County: Offaly Site name: Creevagh
Sites and Monuments Record No.: None Licence number: 17E0183
Author: Dominic Delany
Site type: No archaeological significance
Period/Dating: —
ITM: E 599569m, N 729371m
Latitude, Longitude (decimal degrees): 53.314610, -8.006468
Monitoring was carried out on a proposed afforestation site at Creevagh, Co. Offaly from 3 to 22 May 2017. There are no recorded monuments within the 20.5 hectare site but there is a large boulder/rock outcrop which is named ‘The Piper’s Rock’ on the 1908-10 Ordnance Survey map and could be described as a cultural heritage feature. The technical approval for the afforestation required a 5m unplanted buffer around the rock. The rock is a geological phenomenon known as a ‘wavestone’ or ‘mushroom stone’, which were the subject of a publication ‘Ireland’s Mushroom Stones – Relics of a Vanished Lakeland’ by John Feehan and Louise Dunne (UCD, 2003). The greatest concentration of wavestones occur around the margins of the River Shannon’s floodplain, which accounts for almost half of the 63 recorded stones. Seven wavestones are recorded in Creevagh, three of which are located on the application site, and a further three stones are recorded in Clorhane immediately south of Creevagh. These water-worn limestone boulders, eroded up to a certain height by the solvent action of former lakes, indicate the locations of lakeshores at the end of the Ice Age. The stones are important landmarks from an archaeological perspective as these ancient shorelines are where the first people to come to Ireland hunted and fished in the Mesolithic period.
A tract of cutaway bog on the east bank of the River Shannon borders the site on the west while the R444 road, built on the Eiscir Riada between Shannonbridge and Clonmacnoise, borders the site on the east. The fields bordering the R444 in the east of the application site are grassland on the west slope of the Eiscir Riada. The remainder of the site is low-lying peatland, which was reclaimed for agricultural purposes in the 19th century. Prior to the commencement of groundworks a 5m buffer was established around ‘The Piper’s Rock’ in compliance with the archaeological condition attached to the technical approval. With the consent of the client buffers were also established around the additional two recorded wavestones located within the application site.

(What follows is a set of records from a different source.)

import Summits.ResolutionOfSingularities.ResolutionOfSingularities.Theorems.FrobeniusClosingPatchingRelPerfectConeMemberChartIdeals
import HarnessLib

/-!
# Crux `PatchingRelPerfect` (stmt-ResolutionOfSingularities-16161), chain w52 — CORE RUNG r2pt,
# part 1b: the quadric-cone member — regularity on the Rees charts of the point blow-up

[OURS · L1 W5.2 · rung] Continues `…ConeMemberChartIdeals.lean` (chart ideals of `K = (q) + 𝔪³`,
`q = x₀x₁ + x₂²`, and of the companion factors on the Rees charts `B_i` of `Bl_𝔪 Spec S`;
`(K Q₀) B_i = u⁵ · (u, F) · (u, e₀, e₁, e₂) · ((e₀, e₁, e₂)² + (u))`, `F = e₀e₁ + e₂²`).  Here the
base `S` is regular local with regular system of parameters `x₀, …, x₃` and we PROVE:

* `isRegularRing_chart`, `isRegularRing_pol`, `isRegularRing_residue` —
  bookkeeping (Liu 8.1.19 (a) on the charts, tree `isRegularRing_blowupChart`);
* `isRegularRing_quot_span_u_F_zero/one/two` — on the charts `i = 0, 1, 2` the centre `V(u, F)`
  is a REGULAR surface (`F₀ = T₁ + T₂²`, `T₀ + T₂²`, `T₀T₁ + 1`: Jacobian criterion), hence
  `isRegular_of_isBlowup_map_KQ_of_ne_three` — every blow-up of `Spec B_i` along
  `(K Q₀) B_i = u⁵ (u, F)` is regular (the other two factors are the unit ideal as some `e_j = 1`;
  Stacks 080B twist + Liu 8.1.19 (a), tree `isRegular_of_isBlowup_idealSheaf_of_quotient`);
* `isRegularLocalRing_quot_span_u_F_three` — on the VERTEX chart `i = 3` the centre
  `V(u, F) = 𝔸¹ × (quadric cone T₀T₁ + T₂² = 0)` is regular at every prime not containing some
  `e_j`, `j ≤ 2` — the input that the vertex-chart tower (part 2) transports two levels up.

Nothing here is a statement of the manuscript under review.

## References

* Q. Liu, *Algebraic Geometry and Arithmetic Curves*, OUP 2002, Thm. 8.1.19 (a). [Liu2002]
* The Stacks Project, Tags 080B, 0804, 0BIQ. [StacksProject]
* H. Matsumura, *Commutative Ring Theory*, CUP 1986, Thms. 14.2, 16.2. [Matsumura1987]
-/

-- `Summit.<Summit>.<Sub>.Theorems` with `Sub = Summit` (single-conjunct summit, D-0017)
set_option linter.dupNamespace false

noncomputable section

open CategoryTheory CategoryTheory.Limits AlgebraicGeometry Literature.AlgebraicGeometry.Resolution
open IsLocalRing

namespace Summit.ResolutionOfSingularities.ResolutionOfSingularities.Theorems

namespace ConeRung

universe u

/-! ## Index bookkeeping in `Fin 4` (opaque inequality proofs for the chart variables) -/

/-- `1 ≠ 0` in `Fin 4`. [folklore] -/ theorem one_ne_zero4 : (1 : Fin 4) ≠ 0 := by decide
/-- `2 ≠ 0` in `Fin 4`. [folklore] -/ theorem two_ne_zero4 : (2 : Fin 4) ≠ 0 := by decide
/-- `0 ≠ 1` in `Fin 4`. [folklore] -/ theorem zero_ne_one4 : (0 : Fin 4) ≠ 1 := by decide
/-- `2 ≠ 1` in `Fin 4`. [folklore] -/ theorem two_ne_one4 : (2 : Fin 4) ≠ 1 := by decide
/-- `0 ≠ 2` in `Fin 4`. [folklore] -/ theorem zero_ne_two4 : (0 : Fin 4) ≠ 2 := by decide
/-- `1 ≠ 2` in `Fin 4`. [folklore] -/ theorem one_ne_two4 : (1 : Fin 4) ≠ 2 := by decide
/-- `0 ≠ 3` in `Fin 4`. [folklore] -/ theorem zero_ne_three4 : (0 : Fin 4) ≠ 3 := by decide
/-- `1 ≠ 3` in `Fin 4`. [folklore] -/ theorem one_ne_three4 : (1 : Fin 4) ≠ 3 := by decide
/-- `2 ≠ 3` in `Fin 4`. [folklore] -/ theorem two_ne_three4 : (2 : Fin 4) ≠ 3 := by decide

/-! ## Regularity on the charts over a regular local base -/

section Regularity

variable {S : Type u} [CommRing S] [IsRegularLocalRing S] (x : Fin 4 → S)
  (hx : Ideal.span (Set.range x) = IsLocalRing.maximalIdeal S)
  (hd : (IsLocalRing.maximalIdeal S).spanFinrank = 4)

local notation3 "M" => Ideal.span (Set.range x)
local notation3 "KK" => Ideal.span {x 0 * x 1 + x 2 ^ 2} ⊔ Ideal.span (Set.range x) ^ 3
local notation3 "PP" => Ideal.span {x 0, x 1, x 2}

include hx in
/-- `(x) = 𝔪` is maximal. [folklore] -/
theorem isMaximal_span_rsop : (M).IsMaximal := hx ▸ IsLocalRing.maximalIdeal.isMaximal S

include hx in
/-- The residue field `S ⧸ (x)` is a regular ring. [folklore] -/
theorem isRegularRing_residue : IsRegularRing (S ⧸ M) := by
  haveI := isMaximal_span_rsop x hx
  letI := Ideal.Quotient.field (M)
  infer_instance

include hx in
/-- The residue field `S ⧸ (x)` is a domain. [folklore] -/
theorem isDomain_residue : IsDomain (S ⧸ M) := by
  haveI := isMaximal_span_rsop x hx
  exact Ideal.Quotient.isDomain (M)

include hx hd in
/-- **The Rees charts of `Bl_𝔪 Spec S` are regular rings** (Liu 8.1.19 (a) on the charts, tree
`isRegularRing_blowupChart`). [cite: Liu2002, Thm. 8.1.19 (a) (affine charts)] -/
theorem isRegularRing_chart (i : Fin 4) : IsRegularRing (chartRing x i) := by
  haveI : IsRegularRing S := isRegularRing_of_isRegularLocalRing S
  haveI := isRegularRing_residue x hx
  exact isRegularRing_blowupChart x i (isQuasiRegular_regularSystemOfParameters hd x hx)

include hx in
/-- The polynomial rings `κ[T_j : j ≠ i]` over the residue field are regular. [folklore] -/
theorem isRegularRing_pol (i : Fin 4) :
    IsRegularRing (MvPolynomial {j : Fin 4 // j ≠ i} (S ⧸ M)) := by
  haveI := isRegularRing_residue x hx
  infer_instance

/-! ### The chart of `x₀`, `x₁`, `x₂`: `V(u, F)` is a regular surface -/

include hx hd in
/-- **Chart `i = 0`: `B₀ ⧸ (u, F)` is a regular ring** (`F ≡ e₁ + e₂²`, a graph: `∂F₀/∂T₁ = 1`).
[cite: Matsumura1987, Thm. 14.2] -/
theorem isRegularRing_quot_span_u_F_zero :
    IsRegularRing (chartRing x 0 ⧸ Ideal.span {chartBase x 0 (x 0),
      chartGen x 0 0 * chartGen x 0 1 + chartGen x 0 2 ^ 2}) := by
  haveI := isRegularRing_pol x hx 0
  have hqr := isQuasiRegular_regularSystemOfParameters hd x hx
  refine isRegularRing_quot_span_u_F x 0 hqr
    (MvPolynomial.X ⟨1, one_ne_zero4⟩ + MvPolynomial.X ⟨2, two_ne_zero4⟩ ^ 2) ?_ ?_
  · rw [chartQuotEquiv_apply, map_add, map_pow, chartQuotMap_X, chartQuotMap_X, ← map_pow,
      ← map_add]
    congr 1
    rw [show chartGen x 0 0 = 1 from chartGen_self x 0]
    ring
  · intro Q hQ _
    refine ⟨⟨1, one_ne_zero4⟩, ?_⟩
    rw [map_add, MvPolynomial.pderiv_X_self, MvPolynomial.pderiv_pow,
      MvPolynomial.pderiv_X_of_ne (fun h => one_ne_two4 (congrArg Subtype.val h).symm),
      mul_zero, add_zero]
    exact Q.ne_top_iff_one.mp hQ.ne_top

include hx hd in
/-- **Chart `i = 1`: `B₁ ⧸ (u, F)` is a regular ring** (`F ≡ e₀ + e₂²`: `∂F₀/∂T₀ = 1`).
[cite: Matsumura1987, Thm. 14.2] -/
theorem isRegularRing_quot_span_u_F_one :
    IsRegularRing (chartRing x 1 ⧸ Ideal.span {chartBase x 1 (x 1),
      chartGen x 1 0 * chartGen x 1 1 + chartGen x 1 2 ^ 2}) := by
  haveI := isRegularRing_pol x hx 1
  have hqr := isQuasiRegular_regularSystemOfParameters hd x hx
  refine isRegularRing_quot_span_u_F x 1 hqr
    (MvPolynomial.X ⟨0, zero_ne_one4⟩ + MvPolynomial.X ⟨2, two_ne_one4⟩ ^ 2) ?_ ?_
  · rw [chartQuotEquiv_apply, map_add, map_pow, chartQuotMap_X, chartQuotMap_X, ← map_pow,
      ← map_add]
    congr 1
    rw [show chartGen x 1 1 = 1 from chartGen_self x 1]
    ring
  · intro Q hQ _
    refine ⟨⟨0, zero_ne_one4⟩, ?_⟩
    rw [map_add, MvPolynomial.pderiv_X_self, MvPolynomial.pderiv_pow,
      MvPolynomial.pderiv_X_of_ne (fun h => zero_ne_two4 (congrArg Subtype.val h).symm),
      mul_zero, add_zero]
    exact Q.ne_top_iff_one.mp hQ.ne_top

include hx hd in
/-- **Chart `i = 2`: `B₂ ⧸ (u, F)` is a regular ring** (`F ≡ e₀e₁ + 1`: `∂F₀/∂T₀ = T₁` is a unit
modulo `F₀`). [cite: Matsumura1987, Thm. 14.2] -/
theorem isRegularRing_quot_span_u_F_two :
    IsRegularRing (chartRing x 2 ⧸ Ideal.span {chartBase x 2 (x 2),
      chartGen x 2 0 * chartGen x 2 1 + chartGen x 2 2 ^ 2}) := by
  haveI := isRegularRing_pol x hx 2
  have hqr := isQuasiRegular_regularSystemOfParameters hd x hx
  refine isRegularRing_quot_span_u_F x 2 hqr
    (MvPolynomial.X ⟨0, zero_ne_two4⟩ * MvPolynomial.X ⟨1, one_ne_two4⟩ + 1) ?_ ?_
  · rw [chartQuotEquiv_apply, map_add, map_mul, map_one, chartQuotMap_X, chartQuotMap_X,
      ← map_mul, ← map_one (Ideal.Quotient.mk _), ← map_add]
    congr 1
    rw [show chartGen x 2 2 = 1 from chartGen_self x 2]
    ring
  · intro Q hQ hFQ
    refine ⟨⟨0, zero_ne_two4⟩, ?_⟩
    rw [map_add, MvPolynomial.pderiv_one, add_zero, MvPolynomial.pderiv_mul,
      MvPolynomial.pderiv_X_self,
      MvPolynomial.pderiv_X_of_ne (fun h => zero_ne_one4 (congrArg Subtype.val h).symm),
      mul_zero, add_zero, one_mul]
    intro h1
    apply hQ.ne_top ((Ideal.eq_top_iff_one Q).mpr ?_)
    have h2 : MvPolynomial.X ⟨0, zero_ne_two4⟩ * MvPolynomial.X ⟨1, one_ne_two4⟩ ∈ Q :=
      Q.mul_mem_left _ h1
    have h3 := Q.sub_mem hFQ h2
    rwa [add_sub_cancel_left] at h3

include hx hd in
/-- **On the charts `i = 0, 1, 2` every blow-up of `Spec B_i` along `(K Q₀) B_i = u⁵ (u, F)` is
regular**: the factors `(u, e₀, e₁, e₂)` and `(e₀, e₁, e₂)² + (u)` are the unit ideal (some
`e_j = 1`), `u⁵` twists off (Stacks 080B), and `V(u, F)` is a regular centre in the regular chart
(Liu 8.1.19 (a)). [cite: Liu2002, Thm. 8.1.19 (a)] [cite: StacksProject, Tag 080B (proof)] -/
theorem isRegular_of_isBlowup_map_KQ_of_ne_three (i : Fin 4) (hi : i ≠ 3) {Y : Scheme.{u}}
    {ρ : Y ⟶ Spec (.of (chartRing x i))}
    (hρ : IsBlowup ρ (affineBlowup.idealSheaf
      ((KK * ((PP ⊔ M ^ 2) * (PP ^ 2 ⊔ M ^ 3))).map (chartBase x i)))) :
    Scheme.IsRegular Y := by
  haveI := isRegularRing_chart x hx hd i
  have hone : (1 : chartRing x i) ∈ ({chartGen x i 0, chartGen x i 1, chartGen x i 2} :
      Set (chartRing x i)) := by
    fin_cases i
    · exact Or.inl (chartGen_self x _).symm
    · exact Or.inr (Or.inl (chartGen_self x _).symm)
    · exact Or.inr (Or.inr (chartGen_self x _).symm)
    · exact absurd rfl hi
  have htop : Ideal.span {chartGen x i 0, chartGen x i 1, chartGen x i 2} = ⊤ :=
    Ideal.eq_top_of_isUnit_mem _ (Ideal.subset_span hone) isUnit_one
  have htop' :
      Ideal.span {chartBase x i (x i), chartGen x i 0, chartGen x i 1, chartGen x i 2} = ⊤ := by
    rw [Ideal.span_insert, htop, sup_top_eq]
  rw [map_chartBase_KQ, htop, htop', Ideal.top_pow, top_sup_eq, Ideal.top_mul, Ideal.mul_top] at hρ
  have hu : chartBase x i (x i) ^ 5 ∈ nonZeroDivisors (chartRing x i) :=
    Submonoid.pow_mem _ (reesChartBase_mem_nonZeroDivisors (x i)
      (Ideal.mem_span_range_self (f := x) (x := i))) 5
  haveI : IsRegularRing (chartRing x i ⧸ Ideal.span {chartBase x i (x i),
      chartGen x i 0 * chartGen x i 1 + chartGen x i 2 ^ 2}) := by
    fin_cases i
    · exact isRegularRing_quot_span_u_F_zero x hx hd
    · exact isRegularRing_quot_span_u_F_one x hx hd
    · exact isRegularRing_quot_span_u_F_two x hx hd
    · exact absurd rfl hi
  exact isRegular_of_isBlowup_span_singleton_mul_of_forall hu _
    (fun Y' ρ' h' => isRegular_of_isBlowup_idealSheaf_of_quotient _ h') hρ

/-! ### The vertex chart `x₃`: `V(u, F) = 𝔸¹ × (quadric cone)` is regular off the vertex -/

include hx hd in
/-- **Chart `i = 3`: `B₃ ⧸ (u, F)` is a regular local ring at every prime not containing some
`e_j`, `j ≤ 2`** (`F₀ = T₀T₁ + T₂²`; `∂F₀/∂T₁ = T₀`, `∂F₀/∂T₀ = T₁`, and `T₂ ∉ P` forces
`T₀ ∉ P`).  The vertex line `V(u, e₀, e₁, e₂)` is where this centre is singular.
[cite: Matsumura1987, Thm. 14.2] -/
theorem isRegularLocalRing_quot_span_u_F_three
    (Pbar : Ideal (chartRing x 3 ⧸ Ideal.span {chartBase x 3 (x 3),
      chartGen x 3 0 * chartGen x 3 1 + chartGen x 3 2 ^ 2})) [Pbar.IsPrime] (j : Fin 3)
    (hj : Ideal.Quotient.mk _ (chartGen x 3 (Fin.castSucc j)) ∉ Pbar) :
    IsRegularLocalRing (Localization.AtPrime Pbar) := by
  haveI := isRegularRing_pol x hx 3
  have hqr := isQuasiRegular_regularSystemOfParameters hd x hx
  set F₀ : MvPolynomial {j : Fin 4 // j ≠ 3} (S ⧸ M) :=
    MvPolynomial.X ⟨0, zero_ne_three4⟩ * MvPolynomial.X ⟨1, one_ne_three4⟩ +
      MvPolynomial.X ⟨2, two_ne_three4⟩ ^ 2 with hF₀def
  have hF₀ : chartQuotEquiv x 3 hqr F₀ = Ideal.Quotient.mk _
      (chartGen x 3 0 * chartGen x 3 1 + chartGen x 3 2 ^ 2) := by
    rw [hF₀def, chartQuotEquiv_apply, map_add, map_mul, map_pow, chartQuotMap_X, chartQuotMap_X,
      chartQuotMap_X, ← map_mul, ← map_pow, ← map_add]
  have hd0 : MvPolynomial.pderiv ⟨1, one_ne_three4⟩ F₀ = MvPolynomial.X ⟨0, zero_ne_three4⟩ := by
    rw [hF₀def, map_add, MvPolynomial.pderiv_mul, MvPolynomial.pderiv_X_self,
      MvPolynomial.pderiv_X_of_ne (fun h => zero_ne_one4 (congrArg Subtype.val h)),
      MvPolynomial.pderiv_pow,
      MvPolynomial.pderiv_X_of_ne (fun h => one_ne_two4 (congrArg Subtype.val h).symm),
      zero_mul, zero_add, mul_one, mul_zero, add_zero]
  have hd1 : MvPolynomial.pderiv ⟨0, zero_ne_three4⟩ F₀ = MvPolynomial.X ⟨1, one_ne_three4⟩ := by
    rw [hF₀def, map_add, MvPolynomial.pderiv_mul, MvPolynomial.pderiv_X_self,
      MvPolynomial.pderiv_X_of_ne (fun h => zero_ne_one4 (congrArg Subtype.val h).symm),
      MvPolynomial.pderiv_pow,
      MvPolynomial.pderiv_X_of_ne (fun h => zero_ne_two4 (congrArg Subtype.val h).symm),
      one_mul, mul_zero, add_zero, mul_zero, add_zero]
  -- `e₀ ∉ P̄` or `e₁ ∉ P̄`
  have key : Ideal.Quotient.mk _ (chartGen x 3 0) ∉ Pbar ∨
      Ideal.Quotient.mk _ (chartGen x 3 1) ∉ Pbar := by
    fin_cases j
    · exact Or.inl hj
    · exact Or.inr hj
    · left
      intro h0
      apply hj
      -- `ē₂² = -ē₀ē₁ ∈ P̄`
      have hF : Ideal.Quotient.mk (Ideal.span {chartBase x 3 (x 3),
          chartGen x 3 0 * chartGen x 3 1 + chartGen x 3 2 ^ 2})
          (chartGen x 3 0 * chartGen x 3 1 + chartGen x 3 2 ^ 2) = 0 :=
        Ideal.Quotient.eq_zero_iff_mem.mpr (Ideal.subset_span (Or.inr rfl))
      rw [map_add, map_mul, map_pow] at hF
      have h2 : Ideal.Quotient.mk _ (chartGen x 3 2) ^ 2 ∈ Pbar := by
        rw [eq_neg_of_add_eq_zero_right hF]
        exact Pbar.neg_mem_iff.mpr (Pbar.mul_mem_right _ h0)
      exact Ideal.IsPrime.mem_of_pow_mem ‹_› 2 h2
  rcases key with h | h
  · exact isRegularLocalRing_localization_quot_span_u_F x 3 hqr F₀ hF₀ Pbar ⟨1, one_ne_three4⟩
      (chartGen x 3 0) (by rw [hd0, chartQuotEquiv_apply, chartQuotMap_X]) h
  · exact isRegularLocalRing_localization_quot_span_u_F x 3 hqr F₀ hF₀ Pbar ⟨0, zero_ne_three4⟩
      (chartGen x 3 1) (by rw [hd1, chartQuotEquiv_apply, chartQuotMap_X]) h

end Regularity

end ConeRung

end Summit.ResolutionOfSingularities.ResolutionOfSingularities.Theorems

end
/-- item stmt-RiemannHypothesis-16982 · crux · rank 4 · closed · moot by None · by planner
why it might fail: it cannot mathematically (half-page proof in print, p.4); risk = only the bookkeeping of the imitating residue classes (q ≡ 3 (8) forces (2/q) = −1 = λ(2); odd p ≤ N handled by reciprocity) — see bc/special.lean: 163 imitates λ up to 40, 43 up to 10.
sources: Conrey2024CharacterSums, arXiv:2404.19647
[crux] the reduction inside Conrey 2024 Theorem 3: positivity of f_q on [0, 1/4] for every prime q ≡
3 (mod 8) implies positivity of the Liouville series f on [0, 1/4] (for every N a prime q ≡ 3 (8)
has (n/q) = λ(n) for all n ≤ N — CRT + quadratic reciprocity + Dirichlet — and |f(x) − f_q(x)| ≤ 2
Σ_{n>N} n^{−2} < 2/N). THEOREM IN PRINT; Mathlib has `Nat.infinite_setOf_prime_and_eq_mod` and
`jacobiSym.quadratic_reciprocity_three_mod_four`. [difficulty: M] -/
@[route_item "route-RiemannHypothesis-CharacterSums"]
def CharacterImitation : Prop :=
  (∀ q : ℕ, q.Prime → q % 8 = 3 → ∀ x : ℝ, 0 ≤ x → x ≤ 1 / 4 → 0 ≤ ∑' n : ℕ, (jacobiSym (n : ℤ) q : ℝ) * Real.sin (2 * Real.pi * n * x) / (n : ℝ) ^ 2) → ∀ x : ℝ, 0 ≤ x → x ≤ 1 / 4 → 0 ≤ ∑' n : ℕ, (ArithmeticFunction.liouville n : ℝ) * Real.sin (2 * Real.pi * n * x) / (n : ℝ) ^ 2

/-- item stmt-RiemannHypothesis-16983 · support · rank 9 · closed · moot by None · by planner
sources: Conrey2024CharacterSums
[support] Conrey 2024 Theorem 4 / Corollary 1: for a prime q ≡ 3 (mod 8) and x ≥ 0, f_q(x) =
(2π²x/√q)(S_q(q/2) − S_q(qx)) with S_q(N) = Σ_{1≤n≤N} (n/q)(1 − n/N); it makes crux ConreyPositivity
a finite inequality per q (and S_q(q/2) = (√q/π)L(1,χ_q) = h(−q) for q > 3). [difficulty:
provable-now] -/
@[route_item "route-RiemannHypothesis-CharacterSums"]
def FiniteForm : Prop :=
  ∀ q : ℕ, q.Prime → q % 8 = 3 → ∀ x : ℝ, 0 ≤ x → (∑' n : ℕ, (jacobiSym (n : ℤ) q : ℝ) * Real.sin (2 * Real.pi * n * x) / (n : ℝ) ^ 2) = 2 * Real.pi ^ 2 * x / Real.sqrt q * ((∑ n ∈ Finset.Icc 1 ⌊(q : ℝ) / 2⌋₊, (jacobiSym (n : ℤ) q : ℝ) * (1 - (n : ℝ) / ((q : ℝ) / 2))) - ∑ n ∈ Finset.Icc 1 ⌊(q : ℝ) * x⌋₊, (jacobiSym (n : ℤ) q : ℝ) * (1 - (n : ℝ) / ((q : ℝ) * x)))

/-- item stmt-RiemannHypothesis-16984 · support · rank 9 · closed · moot by None · by planner
sources: Conrey2024CharacterSums
[support] for every N there is a prime q ≡ 3 (mod 8), q > N, whose Legendre symbol agrees with λ on
[1, N] (CRT + quadratic reciprocity + Dirichlet's theorem; the arithmetic input of
CharacterImitation; instances 43 (N = 10) and 163 (N = 40) certified in bc/special.lean).
[difficulty: provable-now] -/
@[route_item "route-RiemannHypothesis-CharacterSums"]
def ImitatingPrimes : Prop :=
  ∀ N : ℕ, ∃ q : ℕ, q.Prime ∧ q % 8 = 3 ∧ N < q ∧ ∀ n : ℕ, 1 ≤ n → n ≤ N → jacobiSym (n : ℤ) q = ArithmeticFunction.liouville n

/-- item stmt-RiemannHypothesis-16985 · assembly · rank 1 · closed · moot by None · by planner
sources: Conrey2024CharacterSums
[assembly] ConreyPositivity → LiouvilleSineCriterion → CharacterImitation → the summit statement. -/
@[route_item "route-RiemannHypothesis-CharacterSums"]
def Assembly : Prop :=
  ConreyPositivity → LiouvilleSineCriterion → CharacterImitation → _root_.Summit.RiemannHypothesis

end Summit.RiemannHypothesis.RiemannHypothesis.Theses.CharacterSums
import Summits.RiemannHypothesis.RiemannHypothesis.Theorems.WeilTwoPrimeDeflC83XBase
import Summits.RiemannHypothesis.RiemannHypothesis.Theorems.WeilTwoPrimeDeflC83XDataPO30
import Literature.NumberTheory.LFunctions.WeilBlockRowsPZ
import Literature.NumberTheory.LFunctions.WeilBlockRowsFast
import Summits.RiemannHypothesis.RiemannHypothesis.Theorems.WeilLegendreBlocks136DataDn14
import HarnessLib

/-!
# Deflated two-prime certificate C83X: dominance of rows 42–42 of `R = S''_odd(κ') − UᵀU` (factored data)

`WeilCert.checkDomRowPZ` with the materialized augmented block, the factored inverse `weilBlocks136Dn/weilBlocks136Ls` and the Bessel block, by `decide +kernel` row by row. Pure proof file.
-/

set_option linter.dupNamespace false

noncomputable section

namespace Summit.RiemannHypothesis.RiemannHypothesis.Theorems.EvenWinsBeyondArch

open Literature.NumberTheory.LFunctions

set_option maxHeartbeats 0 in
/-- Kernel check of the dominance of row 42 of `R` (odd block, certificate C83X). [folklore] -/
theorem checkDomRowF1_42_weilCertDeflC83X :
    weilCertDeflC83XBase.checkDomRowF weilCertDeflC83XPmO weilBlocks136Dn weilBlocks136Ls weilCertDeflC83XHpO weilCertDeflC83XKappa' 1 42 = true := by
  decide +kernel

/-- Kernel check of the dominance of row 42 of `R` (factored data), from the fast row. [folklore] -/
theorem checkDomRowPZ1_42_weilCertDeflC83X :
    weilCertDeflC83XBase.checkDomRowPZ weilCertDeflC83XPmO weilBlocks136Dn weilBlocks136Ls weilCertDeflC83XHpO weilCertDeflC83XKappa' 1 42 = true :=
  WeilCert.checkDomRowPZ_of_F (by decide) checkDomRowF1_42_weilCertDeflC83X


end Summit.RiemannHypothesis.RiemannHypothesis.Theorems.EvenWinsBeyondArch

The peat in the north-east of the site varied between 0.3m and 0.4m in thickness and overlay grey fine-medium sand and silty sand with occasional inclusions of rounded stones and boulders. Yellow/brown silty sand and silty clay was occasionally uncovered. Over the remainder of the site the depth of peat generally exceeded the depth of the excavated drains. There was evidence of intensive burning of vegetation and field clearance cairns within a field of rocky outcrop in the north of the site. Remnant earth and stone field boundaries (grass-covered dry stone wall footings) were observed on the field surface at three separate locations. These boundaries are indicated on the 1908-10 Ordnance Survey map but not on the 1838 map. Finds comprised pottery sherds and occasional glass and clay pipe fragments, all of 19th/20th-century date, and most interestingly a possible hammer stone (0.09 x 0.07 x 0.045m) and a whetstone fragment (0.06 x 0.04 x 0.03m). No archaeological features were uncovered during monitoring.